Each box was a but plug. The first one was a thin and long, about 4 inches long and 2 inches wide at it's thickest. The biggest one was about 6 inches long and 2.5 inches at it's thickest, but thickness was nearly the length of the plug.

I was excited, nervous, ashamed, and anxious all at ounce. Part of me wanted to try the smallest one right away. Another part of me was disgust by how far I had fallen. A smaller part of me tried to justify that it was to protect Kevin.

I quickly put everything into the dresser drawer and crawled into bed. It was difficult to fall asleep. Marcus's words kept replying in my head. If I broke things off, he would make things worse for Kevin.

Thankfully, my mind finally shut off and I was able to drift off to sleep. When I woke up in the morning, my mind immediately remembered what happened and what was to happen. A part of me could not believe it. I got out of bed and walked to the dresser. I opened the drawer and saw the butt plugs Marcus had gotten me. It was real.

I stood there in shock for a moment or two. Then I bit my lip. I picked up the box the smallest one. I quietly open it up. I pulled out the plastic container holding the plug and looked at it. Part of me was excited about the prospect of using it. Another part of me was disgusted by the thought.

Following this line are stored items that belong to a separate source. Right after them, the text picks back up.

import Mathlib
import HarnessLib
import Literature.Analysis.Calculus.RealAnalyticZeroSetProofs
import Summits.NavierStokesRegularity.NavierStokesRegularity.Theorems.PoloidalWindowDoorPoloidalWindowRigidityTypeIAnalytic

/-!
# Route `ExtremiserTransience`, LINE g5-α repair (seat ns-idea-5 g5): an exact positive-volume top-speed plateau of ONE analytic slice is GLOBAL

`--supports stmt-NavierStokesRegularity-27823` (`PlateauSliceRigidity`).  This is stub 1 `stub_sliceConstantSpeed` of the registered-style skeleton
`PlateauSliceRigidity_birth.lean` (evidence on 27823; composition `PlateauSliceRigidity_of : stub_sliceConstantSpeed → stub_localEnergyBudget →
stub_ballMassLower → PlateauSliceRigidity` kernel-checked there), proved outright from TREE theorems:

* `typeI_mild_slice_analytic` (Theorems/PoloidalWindowDoorPoloidalWindowRigidityTypeIAnalytic): a continuous Oseen-mild ancient field with Type-I time
  decay has real-analytic slices `W t` on all of `ℝ³` for every `t < 0` (the weak one-slice class of 27823 matches its hypotheses after
  `heatFlow_of_pos` and the `HasTypeITimeDecay` rewriting);
* `Literature.Analysis.Calculus.realAnalytic_zeroSet_null_holds` (Mityagin): a real-analytic function on a connected open set that is not identically
  zero has a Lebesgue-null zero set.
Hence if `{‖W t₀‖ = m}` has positive volume (the bound `‖W t₀‖ ≤ m` of the class is not even needed for this step), the analytic function `‖W t₀ ·‖² − m²` vanishes identically: the slice has
CONSTANT SPEED `m` on all of `ℝ³` — which the local energy budget (stub 2, open) then contradicts.  HONEST FRAMING: a lemma about a hypothetical class of
ancient fields; nothing about Navier–Stokes regularity is proved and no summit is proved by a line. [folklore]
-/

namespace Summit.NavierStokesRegularity.NavierStokesRegularity.Theorems.ExtremiserTransience
set_option linter.dupNamespace false

open Set Function MeasureTheory
open scoped InnerProductSpace
open Literature.Analysis Literature.Analysis.FluidPDE Literature.Analysis.UnboundedOperators

/-- **Stub 1 of the 27823 skeleton, proved**: in the weak one-slice class, `‖W t₀‖ ≤ m` everywhere and `volume {‖W t₀‖ = m} > 0` force
`‖W t₀ y‖ = m` for ALL `y` (slice analyticity + Mityagin).  Statement verbatim from `PlateauSliceRigidity_birth.lean`. [folklore] -/
theorem sliceConstantSpeed (W : ℝ → EuclideanSpace ℝ (Fin 3) → EuclideanSpace ℝ (Fin 3)) (K t₀ m : ℝ)
    (hcont : ContinuousOn (Function.uncurry W) (Set.Iio (0 : ℝ) ×ˢ Set.univ))
    (hmild : ∀ s t : ℝ, s < t → t < 0 → ∀ x, W t x =
      Literature.Analysis.FluidPDE.heatFlow (W s) (t - s) x - Literature.Analysis.FluidPDE.oseenDuhamel 1 s W W t x)
    (hdec : ∀ t : ℝ, t < 0 → ∀ x, Real.sqrt (-t) * ‖W t x‖ ≤ K) (ht0 : t₀ < 0) (hm : 0 < m)
    (_hle : ∀ y, ‖W t₀ y‖ ≤ m) (hvol : 0 < volume {y : EuclideanSpace ℝ (Fin 3) | ‖W t₀ y‖ = m}) :
    ∀ y, ‖W t₀ y‖ = m := by
  -- Type-I decay in the `HasTypeITimeDecay` form
  have hT : HasTypeITimeDecay K W := by
    intro t ht x
    have hst : 0 < Real.sqrt (-t) := Real.sqrt_pos.2 (by linarith)
    rw [le_div_iff₀ hst, mul_comm]
    exact hdec t ht x
  -- the mild identity in `heatExtension` form
  have hmild' : ∀ s t : ℝ, s < t → t < 0 → ∀ x,
      W t x = heatExtension (W s) (t - s) x - oseenDuhamel 1 s W W t x := by
    intro s t hst ht x
    rw [← heatFlow_of_pos (W s) (by linarith : 0 < t - s)]
    exact hmild s t hst ht x
  have han : AnalyticOnNhd ℝ (W t₀) univ :=
    PoloidalWindowDoorPoloidalWindowRigidityTypeIAnalytic.typeI_mild_slice_analytic K W hT hcont hmild' t₀ ht0
  -- `A := ‖W t₀ ·‖² − m²` is real-analytic on `ℝ³`
  set A : EuclideanSpace ℝ (Fin 3) → ℝ := fun y => (innerSL ℝ (W t₀ y)) (W t₀ y) - m ^ 2 with hA
  have hAan : AnalyticOnNhd ℝ A univ := by
    intro y hy
    have h2 : AnalyticAt ℝ (fun x => (innerSL ℝ (W t₀ x)) (W t₀ x)) y :=
      ((innerSL ℝ (E := EuclideanSpace ℝ (Fin 3))).analyticAt_bilinear (W t₀ y, W t₀ y)).comp₂ (han y hy) (han y hy)
    exact h2.sub analyticAt_const
  have hin : ∀ v w : EuclideanSpace ℝ (Fin 3), (innerSL ℝ v) w = ⟪v, w⟫_ℝ := fun v w => rfl
  have hAval : ∀ y, A y = ‖W t₀ y‖ ^ 2 - m ^ 2 := by
    intro y
    show (innerSL ℝ (W t₀ y)) (W t₀ y) - m ^ 2 = ‖W t₀ y‖ ^ 2 - m ^ 2
    rw [hin, real_inner_self_eq_norm_sq]
  -- the exact plateau is the zero set of `A`
  have hset : {y : EuclideanSpace ℝ (Fin 3) | ‖W t₀ y‖ = m} = {y ∈ (univ : Set (EuclideanSpace ℝ (Fin 3))) | A y = 0} := by
    ext y
    simp only [mem_setOf_eq, mem_univ, true_and, hAval]
    constructor
    · intro h
      rw [h]; ring
    · intro h
      have h2 : ‖W t₀ y‖ ^ 2 = m ^ 2 := by linarith
      exact (sq_eq_sq₀ (norm_nonneg _) hm.le).1 h2
  -- Mityagin: were `A` not identically zero, its zero set would be null
  by_contra hnot
  push Not at hnot
  obtain ⟨y₀, hy₀⟩ := hnot
  have hne : ∃ x ∈ (univ : Set (EuclideanSpace ℝ (Fin 3))), A x ≠ 0 := by
    refine ⟨y₀, mem_univ _, fun h0 => hy₀ ?_⟩
    have h2 : ‖W t₀ y₀‖ ^ 2 = m ^ 2 := by rw [hAval] at h0; linarith
    exact (sq_eq_sq₀ (norm_nonneg _) hm.le).1 h2
  have hnull := Literature.Analysis.Calculus.realAnalytic_zeroSet_null_holds 3 univ A isOpen_univ isConnected_univ hAan hne
  rw [← hset] at hnull
  rw [hnull] at hvol
  exact lt_irrefl _ hvol

end Summit.NavierStokesRegularity.NavierStokesRegularity.Theorems.ExtremiserTransience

There was a piece of paper with it. I took it out and sat on the bed. My hands were shacking a bit as I unfolded it and started to read it.

There were the usual disclaimers of safety and how the company was not responsible. I skimmed through it until I got to the section on application. It explained to use a lot of lubrication on both the toy and my anus. It said to go slowly and gave some different positions to try when first using it.

When I finished reading it, I picked up the plug again. I had to admit I was tempted to use it right then and there. To see how it would feel; to see if I would enjoy having something up there that was larger than just a finger.

I heard some noise from the kitchen and knew Kevin was up. I quickly put the plug and the paper back into the drawer. I made sure my robe was wrapped tight around me and headed to the kitchen.

Kevin was making himself so breakfast and was very upbeat and happy. I forced myself to smile and pretend to be as happy as he was. In reality, seeing him smile and laugh made me feel guilty after what happened last night with Marcus.

Thinking of Marcus made me remember what he said last night, his threat about Kevin and if I stopped, he would hurt him worse than before. I bit my lip as I also remember what he said about lying to Kevin.

I took a deep breath. Before I realized it, I was telling Kevin about growing my consulting business since he would be leaving for college in a few months, and I would have nothing to do when he was gone. He was very supportive and agree with it. His smiles and reassurance only made me feel worse about the real reason.